Nature combines hard and soft materials, often in hierarchical architectures, to get synergistic, optimized properties with proven, complex functionalities. Emulating natural designs in robust engineering materials using efficient processing approaches represents a fundamental challenge to materials chemists and engineers. Our recent work combined sol-gel processing with molecular self-assembly during evaporative processes like spin-coating or ink-jet printing (we named this approach "evaporation-induced self-assembly" [EISA], which is now generally accepted) as a simple, general means to prepare porous and composite nanostructures in thin film and particulate forms. Highly ordered porous materials are of interest for membranes, low-dielectric-constant (low-k) insulators, sensors, and catalysts. Hybrid (organic/inorganic) nanocomposites are of interest for tough materials mimicking seashells or for endowing materials with environmental responsiveness or adaptability.

Click images for larger view    “…the simplicity of this approach allows these well-defined nano-materials to be readily integrated into devices, which I feel should broadly advance the nanotechnology field.”

I suspect our papers on EISA are cited for the simplicity of the approach—starting with a homogeneous solution of precursors plus two-sided molecules called surfactants, solvent evaporation drives their self-assembly into a variety of useful periodic nanostructured architectures. Using these solutions as an ink allows us to integrate nanostructures into almost any kind of device or platform with simple operations like ink-jet printing.

The original idea of combining so-called sol-gel processing (the formation of mainly inorganic oxides from molecular precursors; see my book Sol-Gel Science, Academic Press, 1990) with molecular self-assembly was developed by zeolite chemists who wanted to develop catalytic materials with larger pore sizes to perform reactions on larger substrates. However, these materials were formed as rather ill-defined powders by precipitation. I felt that these materials prepared as continuous thin films could be of much interest for size-selective membranes, low dielectric constant insulators, sensors, and optical coatings. As self-assembly depends on the concentration of the two-sided surfactant molecules, I thought I could use solvent evaporation to concentrate the evolving systems in surfactant and therefore drive the continuous formation of thin film versions of these powders.

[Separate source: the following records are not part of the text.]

/-- Strip absorption with the private links inverted: words `A_c · U_{e_c}⁻¹ · B_c`. -/
theorem integral_prod_invWords_mul {w : G → ℝ} (hw : Continuous w) :
    ∀ (T : ℕ) (e : ℕ → Edge 2 L) (A B : ℕ → GaugeConfig 2 L G → G) (Ψ : GaugeConfig 2 L G → ℂ),
      (∀ c < T, ∀ c' < T, e c = e c' → c = c') →
      (∀ c, Continuous (A c)) → (∀ c, Continuous (B c)) →
      (∀ c c' U g, A c (update U (e c') g) = A c U) →
      (∀ c c' U g, B c (update U (e c') g) = B c U) →
      Continuous Ψ → (∀ c U g, Ψ (update U (e c) g) = Ψ U) →
        ∫ U, (∏ c ∈ range T, (w (A c U * (U (e c))⁻¹ * B c U) : ℂ)) * Ψ U
            ∂(Measure.pi fun _ : Edge 2 L => haarProbability G) =
          (∫ g, (w g : ℂ) ∂(haarProbability G)) ^ T *
            ∫ U, Ψ U ∂(Measure.pi fun _ : Edge 2 L => haarProbability G) := by
  intro T
  induction T with
  | zero =>
    intro e A B Ψ _ _ _ _ _ _ _
    simp
  | succ T ih =>
    intro e A B Ψ he hA hB hAe hBe hΨ hΨe
    have he' : ∀ c < T, ∀ c' < T, e (c + 1) = e (c' + 1) → c = c' := fun c hc c' hc' h =>
      Nat.succ_injective (he (c + 1) (by omega) (c' + 1) (by omega) h)
    have hne : ∀ c < T, e (c + 1) ≠ e 0 := fun c hc h =>
      absurd (he (c + 1) (by omega) 0 (by omega) h) (Nat.succ_ne_zero c)
    have hwords : ∀ c, Continuous fun U : GaugeConfig 2 L G => A c U * (U (e c))⁻¹ * B c U :=
      fun c => ((hA c).mul (continuous_apply (e c)).inv).mul (hB c)
    let Φ : GaugeConfig 2 L G → ℂ := fun U =>
      (∏ c ∈ range T, (w (A (c + 1) U * (U (e (c + 1)))⁻¹ * B (c + 1) U) : ℂ)) * Ψ U
    have hΦc : Continuous Φ :=
      (continuous_finsetProd _ fun c _ => Complex.continuous_ofReal.comp (hw.comp (hwords (c + 1)))).mul hΨ
    have hΦe : ∀ U g, Φ (update U (e 0) g) = Φ U := by
      intro U g
      have hprod : (∏ c ∈ range T,
            (w (A (c + 1) (update U (e 0) g) * (update U (e 0) g (e (c + 1)))⁻¹ *
              B (c + 1) (update U (e 0) g)) : ℂ)) =
          ∏ c ∈ range T, (w (A (c + 1) U * (U (e (c + 1)))⁻¹ * B (c + 1) U) : ℂ) := by
        refine Finset.prod_congr rfl fun c hc => ?_
        rw [Finset.mem_range] at hc
        rw [hAe, hBe, update_of_ne (hne c hc)]
      simp only [Φ, hprod, hΨe]
    have hpt : ∀ U : GaugeConfig 2 L G,
        (∏ c ∈ range (T + 1), (w (A c U * (U (e c))⁻¹ * B c U) : ℂ)) * Ψ U =
          (w (A 0 U * (U (e 0))⁻¹ * B 0 U) : ℂ) * Φ U := by
      intro U
      rw [Finset.prod_range_succ' (fun c => (w (A c U * (U (e c))⁻¹ * B c U) : ℂ)) T]
      simp only [Φ]
      ring
    simp_rw [hpt]
    have h := integral_comp_link_inv_mul_eq (e 0) hΦc hΦe (hA 0) (hB 0) (hAe 0 0) (hBe 0 0)
      (f := fun g => (w g : ℂ)) (Complex.continuous_ofReal.comp hw)
    simp only at h
    rw [h, ih (fun c => e (c + 1)) (fun c => A (c + 1)) (fun c => B (c + 1)) Ψ he'
      (fun c => hA (c + 1)) (fun c => hB (c + 1)) (fun c c' => hAe (c + 1) (c' + 1))
      (fun c c' => hBe (c + 1) (c' + 1)) hΨ (fun c => hΨe (c + 1)), pow_succ']
    ring

/-! ## §2. Bookkeeping: loops, sub-rectangles and private links -/

section Bookkeeping

omit [NeZero L] [TopologicalSpace G] [IsTopologicalGroup G] [CompactSpace G] [SecondCountableTopology G]
  [MeasurableSpace G] [BorelSpace G] in
/-- A horizontal line in row `y` ignores the horizontal links of every other row `y'`. -/
theorem lineHolonomy_zero_update_of_snd_ne {U : GaugeConfig 2 L G} {y y' : ZMod L} (hy : y ≠ y')
    (x x' : ZMod L) (g : G) (n : ℕ) :
    lineHolonomy (update U (![x', y'], 0) g) 0 n ![x, y] = lineHolonomy U 0 n ![x, y] :=
  lineHolonomy_congr 0 n _ fun s _ => by
    rw [vec2_add_single_zero]
    exact update_of_ne (fun h => hy (vec2_eq_iff.mp (congrArg Prod.fst h)).2) _ _

omit [NeZero L] [TopologicalSpace G] [IsTopologicalGroup G] [CompactSpace G] [SecondCountableTopology G]
  [MeasurableSpace G] [BorelSpace G] in
/-- The `R × T` loop with corner `(i, j)` ignores the horizontal links of every row other than `j` and
`j + T`. -/
theorem rectangleHolonomy_update_row {U : GaugeConfig 2 L G} (i j : ZMod L) (R T : ℕ) {y' : ZMod L}
    (h0 : j ≠ y') (hT : j + T ≠ y') (x' : ZMod L) (g : G) :
    rectangleHolonomy (update U (![x', y'], 0) g) ![i, j] 0 1 R T = rectangleHolonomy U ![i, j] 0 1 R T := by
  rw [rectangleHolonomy_vec2, rectangleHolonomy_vec2,
    lineHolonomy_update_of_snd_ne (k := 1) (k' := 0) (by decide),
    lineHolonomy_update_of_snd_ne (k := 1) (k' := 0) (by decide),
    lineHolonomy_zero_update_of_snd_ne h0, lineHolonomy_zero_update_of_snd_ne hT]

Having demonstrated that (Nature, 1997), I realized that I could prepare composites (Nature, 1998) and could use any type of evaporative process like aerosolization (Nature, 1999) or ink-jet printing (Nature, 2000) to form them. By introducing photosensitive or photopolymerizable components, I was able to use light to pattern them (Science, 2000) or polymerize polymers confined within them (Nature, 2001).

Again the simplicity of this approach allows these well-defined nano-materials to be readily integrated into devices, which I feel should broadly advance the nanotechnology field. They also represent well-defined materials of interest for understanding fundamental properties of nanostructured solids. These two aspects are evident in a recent paper (Science, 2004) where we self-assembled nanocrystals into a 3D array integrated into a metal-insulator-metal architecture. Using this integrated device, we were able to determine for the first time the current-voltage scaling relationships for a highly ordered 3D nanocrystalline array.

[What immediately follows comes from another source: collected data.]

import Summits.BirchSwinnertonDyer.Rank1Residual.Additive.KatoDescentKatoRigidOfAugmentation
import Literature.NumberTheory.EllipticCurves.Kato2004.IwasawaH1LambdaTorsionFreeProofs
import Literature.NumberTheory.EllipticCurves.IwasawaAlgebraCharIdealProofs
import Literature.NumberTheory.EllipticCurves.IwasawaAlgebraProofs
import Mathlib.RingTheory.UniqueFactorizationDomain.Multiplicity
import HarnessLib

set_option linter.dupNamespace false
set_option autoImplicit false

/-!
# Route `InertBadSignedBranches` (rung K8), crux 19223 `CccOneLawOnTypeIstarZero`, line `kato_perrin_riou_istar`:
# the COLLINEARITY `μ`-dictionary of research stub 2b's residual «ZC-μ» (helper `--supports stmt-BirchSwinnertonDyer-19223`)

HONEST FRAMING (refill hand `leafhand-bsd-inertbadsignedbran-4`, LAND-ONLY): BSD is NOT proved by any of this; nothing
here closes a stub, an item or a cell; no definition, no new fact, no `sorry`; nothing is booked.

WHAT.  Hand -3's helpers (`…CccOneLawOnTypeIstarZeroMuDictionaryEta[Keying]`) reduced RESEARCH stub 2b
`KatoPerrinRiouIstar.stub_katoMuEqualityIstarZero` (skeleton v10), granted the line's other named inputs, to EXACTLY «ZC-μ»:
`length_(p) (𝐇¹_Γ ⧸ Λ∙z₀) = length_(p) (𝐇¹_Γ ⧸ Λ∙z)` for every admissible `z₀` (`Kato2004.IsAdmissibleZetaClass`) and
Kobayashi's `η`-class `z`, both in the SAME pinned `I.H = 𝐇¹_Γ(T_pW)` (`Kato2004.IwasawaH1Data`) — torsion-free over `Λ`
(tree theorem `IwasawaH1Data.isTorsionFree`) and of `Λ`-rank one on the rows, so any two elements are COLLINEAR,
`F • z₀ = G • z` (`PerrinRiouUnit.exists_primitive_collinear`).  This file makes the `μ`-bookkeeping along a collinearity kernel:
* §1 (any commutative ring): along `a • z₀ = b • z` between elements with trivial annihilator,
  `length_𝔭 (R/(a)) + length_𝔭 (H/R∙z₀) = length_𝔭 (R/(b)) + length_𝔭 (H/R∙z)` at EVERY prime (in `ℕ∞`); unit case; cancellation.
* §2 (`Λ = ℤ_p⟦T⟧` at `(p)`): every `F ≠ 0` is `C(p)^m · F′`, `F′ ∉ (p)`, and `length_(p) (Λ/(F)) = m` (finite).
* §3 (`I : Kato2004.IwasawaH1Data W p K γ`): for non-zero `z₀, z` with `(C(p)^m F′) • z₀ = (C(p)^n G′) • z`, `F′, G′ ∉ (p)`:
  `m + length_(p) (I.H ⧸ Λ∙z₀) = n + length_(p) (I.H ⧸ Λ∙z)`; so «ZC-μ at `(z₀, z)`» ⟺ `m = n` when the right length is
  finite; under `rank_Λ I.H = 1` such a reading exists for every pair of non-zero elements.
* the companion file `…CollinearMuAdmissible` instantiates §3 in stub 2b's binders (admissible `z₀ ≠ 0` by Rohrlich, rank
  one from Mordell–Weil rank one + `Ш[p^∞]` finite, finiteness, `Λˣ`-independence of the admissible side).
So the residual of stub 2b is ONE integer equality `m = n` read off any collinearity between an admissible class and
Kobayashi's class — NOT asserted here (print ingredients: Kato Thm. 12.5 (1) vs Kobayashi Thm. 6.3 at `η`, Pal's
twist-period unit, Gauss sums; hand -3's census).

References: [Washington1997] §13.2; [Kato2004Asterisque] Thm. 12.4 (2), Thm. 12.5 (1) (p. 221), Conj. 12.10 (p. 224),
§13.9 (p. 230); [BurungaleTian2026] Rem. 2.7 (p. 5); [Kobayashi2003] Thm. 6.3, proof of Thm. 7.4 (p. 13);
[RohrlichInventiones1984] Theorem (p. 409).
-/

noncomputable section

open scoped Classical

open Field Literature.NumberTheory.EllipticCurves Literature.NumberTheory.EllipticCurves.Module
  Literature.NumberTheory.EllipticCurves.IwasawaAlgebra Literature.NumberTheory.EllipticCurves.Kato2004

namespace Summit.BirchSwinnertonDyer.BirchSwinnertonDyer.Theorems.CccOneCollinearMu

/-! ## §1 Collinearity bookkeeping for local lengths (any commutative ring) -/

section Generic

variable {R : Type*} [CommRing R] {H : Type*} [AddCommGroup H] [Module R H]

/-- **`length_𝔭 (H ⧸ R∙(a•z)) = length_𝔭 (R ⧸ (a)) + length_𝔭 (H ⧸ R∙z)`** for an element `z` with trivial annihilator
and any `a : R`, at every prime `𝔭`: the sequence `0 → R/(a) →(r ↦ r•z) H/R∙(a•z) → H/R∙z → 0` is exact.
[cite: Washington1997, §13.2] -/
theorem lengthAt_quotient_span_smul_eq_add {z : H} (hz : ∀ r : R, r • z = 0 → r = 0) (a : R)
    (𝔭 : PrimeSpectrum R) :
    lengthAt R (H ⧸ R ∙ (a • z)) 𝔭 =
      lengthAt R (R ⧸ Ideal.span {a}) 𝔭 + lengthAt R (H ⧸ R ∙ z) 𝔭 := by
  set N : Submodule R H := R ∙ (a • z) with hN
  set M : Submodule R H := R ∙ z with hM
  have hle : N ≤ M := by
    rw [hN, Submodule.span_singleton_le_iff_mem]
    exact Submodule.smul_mem _ a (Submodule.mem_span_singleton_self z)
  let φ : R →ₗ[R] H ⧸ N := N.mkQ ∘ₗ LinearMap.toSpanSingleton R H z
  have hφ : ∀ r : R, φ r = Submodule.Quotient.mk (r • z) := fun r => rfl
  have hker : LinearMap.ker φ = Ideal.span {a} := by
    ext r
    rw [LinearMap.mem_ker, hφ, Submodule.Quotient.mk_eq_zero, hN, Submodule.mem_span_singleton,
      Ideal.mem_span_singleton']
    constructor
    · rintro ⟨s, hs⟩
      refine ⟨s, ?_⟩
      have h0 : (s * a - r) • z = 0 := by rw [sub_smul, mul_smul, hs, sub_self]
      exact sub_eq_zero.mp (hz _ h0)
    · rintro ⟨s, rfl⟩
      exact ⟨s, by rw [mul_smul]⟩
  let f : (R ⧸ LinearMap.ker φ) →ₗ[R] H ⧸ N := (LinearMap.ker φ).liftQ φ le_rfl
  have hf : Function.Injective f := by
    rw [← LinearMap.ker_eq_bot]
    exact Submodule.ker_liftQ_eq_bot _ _ _ le_rfl
  let g : (H ⧸ N) →ₗ[R] H ⧸ M := Submodule.factor hle
  have hg : Function.Surjective g := by
    intro y
    obtain ⟨x, rfl⟩ := Submodule.Quotient.mk_surjective M y
    exact ⟨Submodule.Quotient.mk x, rfl⟩
  have hfg : Function.Exact f g := by
    intro y
    obtain ⟨x, rfl⟩ := Submodule.Quotient.mk_surjective N y
    constructor
    · intro hy
      have hy' : (Submodule.Quotient.mk x : H ⧸ M) = 0 := hy
      rw [Submodule.Quotient.mk_eq_zero, hM, Submodule.mem_span_singleton] at hy'
      obtain ⟨r, rfl⟩ := hy'
      exact ⟨Submodule.Quotient.mk r, rfl⟩
    · rintro ⟨w, hw⟩
      obtain ⟨r, rfl⟩ := Submodule.Quotient.mk_surjective _ w
      have hw' : (Submodule.Quotient.mk (r • z) : H ⧸ N) = Submodule.Quotient.mk x := hw
      change g (Submodule.Quotient.mk x) = 0
      rw [← hw']
      change (Submodule.Quotient.mk (r • z) : H ⧸ M) = 0
      rw [Submodule.Quotient.mk_eq_zero, hM]
      exact Submodule.smul_mem _ r (Submodule.mem_span_singleton_self z)
  rw [lengthAt_eq_add_of_exact f g hf hg hfg 𝔭,
    lengthAt_eq_of_linearEquiv (Submodule.quotEquivOfEq _ _ hker) 𝔭]

/-- **The collinearity identity**: along `a • z₀ = b • z` between elements with trivial annihilator,
`length_𝔭 (R ⧸ (a)) + length_𝔭 (H ⧸ R∙z₀) = length_𝔭 (R ⧸ (b)) + length_𝔭 (H ⧸ R∙z)` at every prime `𝔭`
(in `ℕ∞`; both sides are `length_𝔭 (H ⧸ R∙(a•z₀))`). [cite: Washington1997, §13.2] -/
theorem lengthAt_add_eq_of_smul_eq_smul {z₀ z : H} (hz₀ : ∀ r : R, r • z₀ = 0 → r = 0)
    (hz : ∀ r : R, r • z = 0 → r = 0) {a b : R} (h : a • z₀ = b • z) (𝔭 : PrimeSpectrum R) :
    lengthAt R (R ⧸ Ideal.span {a}) 𝔭 + lengthAt R (H ⧸ R ∙ z₀) 𝔭 =
      lengthAt R (R ⧸ Ideal.span {b}) 𝔭 + lengthAt R (H ⧸ R ∙ z) 𝔭 := by
  rw [← lengthAt_quotient_span_smul_eq_add hz₀ a 𝔭, ← lengthAt_quotient_span_smul_eq_add hz b 𝔭, h]

/-- The unit case: `z₀ = u • z` for a unit `u` gives `R∙z₀ = R∙z`. [folklore] -/
theorem span_singleton_eq_of_eq_units_smul {z₀ z : H} {u : Rˣ} (h : z₀ = (u : R) • z) :
    (R ∙ z₀) = R ∙ z := by
  rw [h]
  exact Submodule.span_singleton_smul_eq u.isUnit z

/-- **The unit case of ZC**: `z₀ = u • z`, `u ∈ Rˣ` ⟹ `length_𝔭 (H ⧸ R∙z₀) = length_𝔭 (H ⧸ R∙z)` at EVERY prime
(no annihilator or finiteness hypothesis). [cite: Washington1997, §13.2] -/
theorem lengthAt_quotient_span_eq_of_eq_units_smul {z₀ z : H} {u : Rˣ} (h : z₀ = (u : R) • z)
    (𝔭 : PrimeSpectrum R) :
    lengthAt R (H ⧸ R ∙ z₀) 𝔭 = lengthAt R (H ⧸ R ∙ z) 𝔭 :=
  lengthAt_eq_of_linearEquiv (Submodule.quotEquivOfEq _ _ (span_singleton_eq_of_eq_units_smul h)) 𝔭

/-- **Cancellation, both directions**: along `a • z₀ = b • z`, with `length_𝔭 (R/(b))` and `length_𝔭 (H/R∙z)` finite,
`length_𝔭 (H/R∙z₀) = length_𝔭 (H/R∙z) ↔ length_𝔭 (R/(a)) = length_𝔭 (R/(b))`. [cite: Washington1997, §13.2] -/
theorem lengthAt_quotient_span_eq_iff_of_smul_eq_smul {z₀ z : H} (hz₀ : ∀ r : R, r • z₀ = 0 → r = 0)
    (hz : ∀ r : R, r • z = 0 → r = 0) {a b : R} (h : a • z₀ = b • z) (𝔭 : PrimeSpectrum R)
    (hfinb : lengthAt R (R ⧸ Ideal.span {b}) 𝔭 ≠ ⊤) (hfinz : lengthAt R (H ⧸ R ∙ z) 𝔭 ≠ ⊤) :
    lengthAt R (H ⧸ R ∙ z₀) 𝔭 = lengthAt R (H ⧸ R ∙ z) 𝔭 ↔
      lengthAt R (R ⧸ Ideal.span {a}) 𝔭 = lengthAt R (R ⧸ Ideal.span {b}) 𝔭 := by
  have key := lengthAt_add_eq_of_smul_eq_smul hz₀ hz h 𝔭
  refine ⟨fun hzz => ?_, fun hab => ?_⟩
  · rw [hzz] at key
    exact (WithTop.add_right_inj hfinz).mp key
  · rw [hab, add_comm _ (lengthAt R (H ⧸ R ∙ z₀) 𝔭), add_comm _ (lengthAt R (H ⧸ R ∙ z) 𝔭)] at key
    exact (WithTop.add_right_inj hfinb).mp key

end Generic

/-! ## §2 `Λ = ℤ_p⟦T⟧` at the prime `(p)`: the `μ`-content of a non-zero power series -/

section Mu

variable {p : ℕ} [Fact p.Prime]

/-- `C(p) ∈ 𝔮` when `𝔮 = (p)`. [cite: Washington1997, §13.2] -/
theorem C_mem_of_eq_augIdealP (𝔮 : PrimeSpectrum (IwasawaAlgebra p)) (h𝔮 : 𝔮.asIdeal = augIdealP p) :
    (PowerSeries.C (p : ℤ_[p]) : IwasawaAlgebra p) ∈ 𝔮.asIdeal := by
  rw [h𝔮]
  exact Ideal.mem_span_singleton_self _

/-- Membership in `(p)` is divisibility by `C(p)`. [cite: Washington1997, §13.1] -/
theorem mem_augIdealP_iff_C_dvd (G : IwasawaAlgebra p) :
    G ∈ augIdealP p ↔ (PowerSeries.C (p : ℤ_[p]) : IwasawaAlgebra p) ∣ G :=
  Ideal.mem_span_singleton

/-- **`μ`-factorisation**: every non-zero `F ∈ Λ` is `C(p)^m · F′` with `F′ ∉ (p)` (`Λ` is a Noetherian domain, `C(p)` is
prime). [cite: Washington1997, §13.2] -/
theorem exists_eq_C_pow_mul_not_mem {F : IwasawaAlgebra p} (hF : F ≠ 0) :
    ∃ (m : ℕ) (F' : IwasawaAlgebra p), F' ∉ augIdealP p ∧ F = PowerSeries.C (p : ℤ_[p]) ^ m * F' := by
  obtain ⟨m, F', hF', rfl⟩ := WfDvdMonoid.max_power_factor hF (prime_C p).irreducible
  exact ⟨m, F', fun h => hF' ((mem_augIdealP_iff_C_dvd F').mp h), rfl⟩

/-- **`length_(p) (Λ ⧸ (C(p)^m · F′)) = m` for `F′ ∉ (p)`** — the local length at `(p)` of a cyclic module is the
`μ`-content of its generator. [cite: Washington1997, §13.2] -/
theorem lengthAt_quotient_span_C_pow_mul_of_not_mem (m : ℕ) {F' : IwasawaAlgebra p} (hF' : F' ∉ augIdealP p)
    (𝔮 : PrimeSpectrum (IwasawaAlgebra p)) (h𝔮 : 𝔮.asIdeal = augIdealP p) :
    lengthAt (IwasawaAlgebra p)
        (IwasawaAlgebra p ⧸ Ideal.span {PowerSeries.C (p : ℤ_[p]) ^ m * F'}) 𝔮 = m := by
  have hC : (PowerSeries.C (p : ℤ_[p]) : IwasawaAlgebra p) ^ m ≠ 0 := pow_ne_zero m (prime_C p).ne_zero
  have hht : 𝔮.asIdeal.height = 1 := by rw [h𝔮]; exact height_augIdealP_holds p
  have hF'𝔮 : ¬ Ideal.span {F'} ≤ 𝔮.asIdeal := by
    rw [Ideal.span_singleton_le_iff_mem, h𝔮]; exact hF'
  rw [lengthAt_quotient_span_singleton_mul F' hC 𝔮, ← map_pow, lengthAt_quotient_C_pow m 𝔮 hht,
    if_pos (C_mem_of_eq_augIdealP 𝔮 h𝔮), lengthAt_quotient_eq_zero_of_not_le hF'𝔮, add_zero]
  simp

/-- **Finiteness**: `length_(p) (Λ ⧸ (F)) < ∞` for `F ≠ 0`. [cite: Washington1997, §13.2] -/
theorem lengthAt_quotient_span_ne_top_of_ne_zero {F : IwasawaAlgebra p} (hF : F ≠ 0)
    (𝔮 : PrimeSpectrum (IwasawaAlgebra p)) (h𝔮 : 𝔮.asIdeal = augIdealP p) :
    lengthAt (IwasawaAlgebra p) (IwasawaAlgebra p ⧸ Ideal.span {F}) 𝔮 ≠ ⊤ := by
  obtain ⟨m, F', hF', rfl⟩ := exists_eq_C_pow_mul_not_mem hF
  rw [lengthAt_quotient_span_C_pow_mul_of_not_mem m hF' 𝔮 h𝔮]
  exact WithTop.natCast_ne_top m

end Mu

/-! ## §3 On the objects of stub 2b: collinear classes in `𝐇¹_Γ(T_pW)` (`Kato2004.IwasawaH1Data`) -/

section H1

variable {W : WeierstrassCurve ℚ} [W.IsElliptic] {p : ℕ} [Fact p.Prime]
  [ContinuousSMul ℤ_[p] (W.tateModule p)] {K : ZpExtension ℚ p} {γ : absoluteGaloisGroup ℚ}
  (I : IwasawaH1Data W p K γ)

/-- A non-zero element of the torsion-free `Λ`-module `𝐇¹_Γ(T_pW)` (`Kato2004.IwasawaH1Data.isTorsionFree`, `γ` a
topological generator) has trivial annihilator. [cite: Kato2004Asterisque, Thm. 12.4 (2) (p. 221)] -/
theorem smul_eq_zero_imp_of_ne_zero (hγ : K.IsTopGenerator γ) {z : I.H} (hz : z ≠ 0) (r : IwasawaAlgebra p)
    (h : r • z = 0) : r = 0 := by
  haveI := I.isTorsionFree hγ
  exact (smul_eq_zero_iff_left hz).mp h

/-- **ZC, unit form ⟹ equal local lengths everywhere**: `z₀ = u • z` with `u ∈ Λˣ` gives
`length_𝔮 (𝐇¹_Γ ⧸ Λ∙z₀) = length_𝔮 (𝐇¹_Γ ⧸ Λ∙z)` at EVERY prime `𝔮` of `Λ` (the sufficient condition «`∃ u : Λˣ, z₀ = u • P.z`»
of hand -3's census, made kernel; nothing about admissibility is used). [cite: Kato2004Asterisque, Conj. 12.10 (p. 224)] -/
theorem lengthAt_quotient_span_eq_of_eq_units_smul_H {z₀ z : I.H} {u : (IwasawaAlgebra p)ˣ}
    (h : z₀ = (u : IwasawaAlgebra p) • z) (𝔮 : PrimeSpectrum (IwasawaAlgebra p)) :
    lengthAt (IwasawaAlgebra p) (I.H ⧸ (IwasawaAlgebra p) ∙ z₀) 𝔮 =
      lengthAt (IwasawaAlgebra p) (I.H ⧸ (IwasawaAlgebra p) ∙ z) 𝔮 :=
  lengthAt_quotient_span_eq_of_eq_units_smul h 𝔮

Self-assembly as a means to organize material at the nanoscale has seen explosive growth over the past 10 years as it is perceived that it could be the replacement for lithography, allowing the IC industry to continue to follow Moore’s law. (However, this will require very fundamental studies on self-assembly so that we can scale it up in an industrial setting—see below). Whether or not ICs will be fabricated using self-assembly, this area of research will continue to grow, as it remains one of the few reliable means to create well-defined nanostructured materials. As most modern devices are composed of films or layers, the EISA process we developed will continue to be an important sub-discipline within the self-assembly field.

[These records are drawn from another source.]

import Summits.ABC.IUTFork.Cor312UnitCountermodel
import Summits.ABC.IUTFork.Cor312PilotKummerCompatNonVacuity
import HarnessLib

/-!
# [IUTchIII] Cor. 3.12 — the UNIT-INDETERMINACY test model, IV: the POSITIVE side (T-c on the unit axis) — settings reading a
# bad-place datum, the unit P♭, and the T-c engine for an arbitrary candidate

Record file (D-0012; ONE model-data definition `uWithQDatum`, then proofs; no `Prop` fact) of the abc-iut cell, written by the
REPAIR branch's on-call kernel hand abc-iut-w5-d147 (gen 3) DOWNSTREAM of abc-iut-w4-d101's unit model (author lineage of the
countermodel of record; `Cor312UnitShells` p429139, `Cor312UnitThm311` p429309, `Cor312UnitCountermodel` — parts I–III), consumed BY
NAME; TAKES NO SIDE on [IUTchIII] Cor. 3.12 or on any author. HOME/plan/repair/REPAIR-SPEC.md §3 (T-c) and RULINGS #3 (iii) («rows of
the shape "modulo torsion vs modulo (Ind2)" WAIT for the unit model»): part III is the unit-axis COUNTERMODEL (T-b object); THIS FILE is
the unit-axis POSITIVE family (T-c objects), the analogue of abc-iut-w5-d247's `NaiveWitness.withQDatum` / `linkIdSetting` over the
sign shells:

* §1 `uWithQDatum p qK hqK` — `uSetting p` with the q-pilot GLUE READING A BAD-PLACE DATUM `qK` through abc-iut-w4-d101's region operator
  `orbitRegion` (so the q-pin holds BY CONSTRUCTION); the Θ-side, the objects, the frame are part III's verbatim. For EVERY datum: the
  three pins `uWithQDatum_pinnedRegions3`, `BridgeHyps`, `ThetaFinite`, `−|log(Θ)| = −(5/2)·log p`.
* §2 THE UNIT P♭ `uLinkId p` := the datum is the line-`0` splitting monoid itself (`(uLine p 0).Ψ`, the `u₀⁰`-transport of `Ψ`): its
  q-region is `B_{j²}`, `−|log(q)| = −(5/2)·log p < 0`, and the residual S (`PilotKummerIndRelated`), print's datum-level clause
  `PilotKummerCompat` (Φ = 1, m = 0 by part II's `uColumn_frobΨ`), the region / hull clauses, the (xi-f) `Licence` and the typed
  Statement ALL HOLD — non-vacuity of the positive chain on the unit axis (typed Thm. 3.11 with DISTINCT lines and an INFINITE
  non-sign indeterminacy group, part II).
* §3 THE (T-c) ENGINE ON THE UNIT AXIS for an ARBITRARY candidate `H` (bound variable of the PR-1 arity):
  `satisfiable_on_units_of_holds_at_uLinkId` — `H` true at the unit P♭ ⊢ the SAT package (typed Thm. 3.11 ∧ MultiradialCompat ∧ KummerB
  ∧ BridgeHyps ∧ AbsLogQPos ∧ PinnedRegions3 ∧ H ∧ S ∧ PilotKummerCompat ∧ Statement, lines pairwise distinct, indeterminacy group not
  acting by signs); `satisfiable_on_units_of_datum_imp` — the same for every `H` implied by the datum clause (one `exact`).
HONEST SCOPE (as parts I–III): one place (`toyIndex`, `l⋆ = 2`); the datum-generated q-regions are P♭-type (q-datum tied to the Θ-datum),
i.e. grade SAT0 on the unit axis; not a model of initial Θ-data. [claim: Mochizuki2012, status: disputed]
[cite: ScholzeStix2018, §2.2 pp. 9–10] Standard axioms; typed ≠ proved; instantiated ≠ endorsed.
-/

noncomputable section

namespace Summit.ABC.IUTFork.Cor312Vol.UnitWitness

open Set Thm311 Cor312 Cor312.Checks Cor312.IdentifiedNonVacuity NaiveWitness PinnedWitness Literature.IUT.LogThetaLattice

variable (p : ℕ) [hp : Fact p.Prime]

/-! ## 1. Settings over the unit situation whose q-pilot glue READS a bad-place datum -/

/-- **`uWithQDatum p qK hqK`** — abc-iut-w4-d101's unit setting `uSetting p` (part III: honest object side, Θ-glue reading the lgp-object,
frame the `p`-adic balls, column `n = 0`) with the q-PILOT GLUE replaced by «the region `orbitRegion qK` of a bad-place Kummer datum `qK`»,
required to be a ball at every packet (`hqK`). With `qK :=` the line-`0` splitting monoid this is the unit P♭ (§2). MODEL DATA of a toy;
no claim. [claim: Mochizuki2012, status: disputed] -/
def uWithQDatum (qK : ∀ v : toyIndex.V, v ∈ toyIndex.Vbad → Set ((unitShells p).StarPacket v))
    (hqK : ∀ (j : toyIndex.Label) (vQ : toyIndex.VQ), ∃ k : ℤ, uBall p j vQ k = orbitRegion p qK j vQ) :
    Setting (uSituation p) :=
  { uSetting p with
    qRegionOf := fun _ j vQ => orbitRegion p qK j vQ
    qRegion_mem := fun j vQ => by
      obtain ⟨k, hk⟩ := hqK j vQ
      show orbitRegion p qK j vQ ∈ (uFrame p j vQ).Hul
      rw [← hk]
      exact uBall_mem_hul p j vQ k
    qSupport_finite := fun _ => Set.toFinite _ }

Many challenges remain in the area of molecular self-assembly. As indicated above, self-assembly must be fundamentally understood in order for it to be more than a laboratory curiosity. Recently, sophisticated small-angle scattering and molecular simulations have been employed to understand and predict it.

I believe there will be progress in incorporating environmentally active components within self-assembled structures to develop new classes of sensors, drug delivery platforms, and transducers.

Our self-assembled nanostructures, although beautiful, are boringly repetitive. To better emulate biology, we need to break symmetry and develop structure and function on a broader range of length scales. I expect there to be much future progress in so-called directed assembly, where active intervention, such as the application of an external field, can be used to perturb or modulate the assembly process. Currently, there is much interest in structure formation by energy-dissipating systems, where large-scale patterns often emerge. Combined with smaller-scale molecular self-assembly, this may be a means of developing hierarchical structures. We should consider compartmentalized synthesis, for example, within membrane-bound molds, where selective ion channels are used to spatially control pH, ionic strength, and the introduction of precursor ions. Such an approach could allow the formation of synthetic analogues to natural structures like diatoms.